Такое было впечатление, будто они говорили о знакомой, которую Дэйнтри едва знал, — странно даже подумать, что было время, когда он был близок с женой, делил с ней ложе и в результате дал жизнь этой прелестной девушке, которая так изящно сидела сейчас напротив него и потягивала «Тио Пепе». Грусть, которая была всегда где-то рядом, когда Дэйнтри встречался с дочерью, нахлынула на него, словно он был в чем-то виноват. В чем? — спрашивал он себя. Он же был всегда, что называется, верен жене.
— Надеюсь, погода будет хорошая, — сказал Дэйнтри.
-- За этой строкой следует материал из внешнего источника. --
/-!
# `PRIMES ∈ UP` from a polynomial-time primality test for numbers with factored `p − 1`

Family `PQC`, companion of `PrattMachine.lean` / `FactoringProofs.lean` (`PRIMES ∈ NP`, Pratt) and of
the fact `FACT_mem_UP_inter_coUP` (`Factoring.lean`, pqc.S26). Pratt's certificate of a prime `p` — the
Lucas tree: `p`, a primitive root, and recursively the certificates of the primes of `p − 1` — is not
unique (the primitive roots are a choice). Fellows–Koblitz 1992, Lemma 1, replace the primitive root by
a *deterministic* polynomial-time test deciding primality of `p` from the list of prime factors of
`p − 1`; the certificate of the proof of their Thm. 1 ("purported prime factorizations `pⱼ − 1 = ∏ qₖ`,
…, each purported prime certified by Lemma 1") then has no choices left. This file proves the
resulting *unambiguity* abstractly, for any such test given as a brick of the tree's `FP` algebra:

* `PrimesUP.treeSet p` — the vertex set of the Lucas tree of `p` (the heads of `Pratt.lines p`), its
  closure and parent properties, `card_treeSet_lt` (`< 2 size p`, Pratt's count), and the
  characterisation `eq_treeSet` (the unique finite set `K ∋ p` of numbers `≤ p`, closed under prime
  factors of `r − 1`, in which every `r ≠ p` has a parent);
* the witness `primesWit p = encList [⟨r, primeFactorsList (r − 1)⟩ : r ∈ treeSet p increasing]` and the
  verifier `primesUpFn T` (canonical coding by the re-listing folds `revMapFn`, strictly increasing
  keys, `p` a key, per item: `2 ≤ r ≤ p`, the factor list sorted with product `r − 1` and drawn from
  the keys, `T` accepts; minimality: every key is `p` or divides some `r' − 1`), in `FP` for `T ∈ FP`;
* `IsFactoredPrimalityTest T`: `T ∈ FP` is one-bit and
  `T ⟨encodeNat p, encList (primeFactorsList (p − 1))⟩ = [p.Prime]` for `p ≥ 2`;
* soundness with uniqueness (`eq_primesWit_of_primesUpFn`: an accepted `⟨x, y⟩` has `x = encodeNat p`,
  `p` prime and `y = primesWit p`, by strong induction on the keys and `eq_treeSet`), completeness
  (`primesUpFn_primesWit`), succinctness (`|primesWit p| ≤ 32 size² p + 12 size p`), and
  **`PRIMES_mem_UP_of_isFactoredPrimalityTest : IsFactoredPrimalityTest T → PRIMES ∈ UP`**.

With `FactoringUP.lean` (`FACT_mem_UP_inter_coUP_of_PRIMES_mem_UP`) this reduces pqc.S26 (`UP` form)
to the machine form of Fellows–Koblitz's Lemma 1, developed elsewhere in the tree
(`Literature/NumberTheory/Primality/SmoothNumbersLowerBound.lean` and its sequels); nothing of that
line is restated here.

## References

* M. R. Fellows, N. Koblitz, *Self-witnessing polynomial-time complexity and prime factorization*,
  Designs, Codes and Cryptography 2 (1992) 231–235; Proc. 7th Structure in Complexity Theory (1992)
  107–110: §2, Lemma 1 and the proof of Thm. 1 (held: `doi:10.1007/bf00141967`, pp. 2–4).
* V. Pratt, *Every prime has a succinct certificate*, SIAM J. Comput. 4 (1975) 214–220.
* R. Crandall, C. Pomerance, *Prime numbers: a computational perspective*, Springer, §4.1.3, Thm 4.1.9
  (the Lucas tree and its size).
* L. Valiant, *Relative complexity of checking and evaluating*, Inf. Proc. Lett. 5 (1976) 20–23 (`UP`).
* S. Arora, B. Barak, *Computational Complexity: A Modern Approach*, CUP 2009, §1.3, Def. 9.14.
-/

namespace Literature.Computability.QuantumComplexity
Он знал, что жене с ним было скучно, но разве в этом его вина? Она же согласилась выйти за него замуж, зная все, и по доброй воле вступила в этот холодный мир долгих молчаний. Как он завидовал мужчинам, которые, придя домой, могли рассказывать сплетни, связанные с обычной службой.
— Неужели тебя не интересует моя новость, папа?
Внезапно поверх ее плеча Дэйнтри увидел Дэвиса. Дэвис сидел в одиночестве за столиком, накрытым на двоих. Он явно кого-то поджидал, уставясь в свою салфетку, барабаня от нетерпения пальцами. Дэйнтри очень надеялся, что он не поднимет глаз.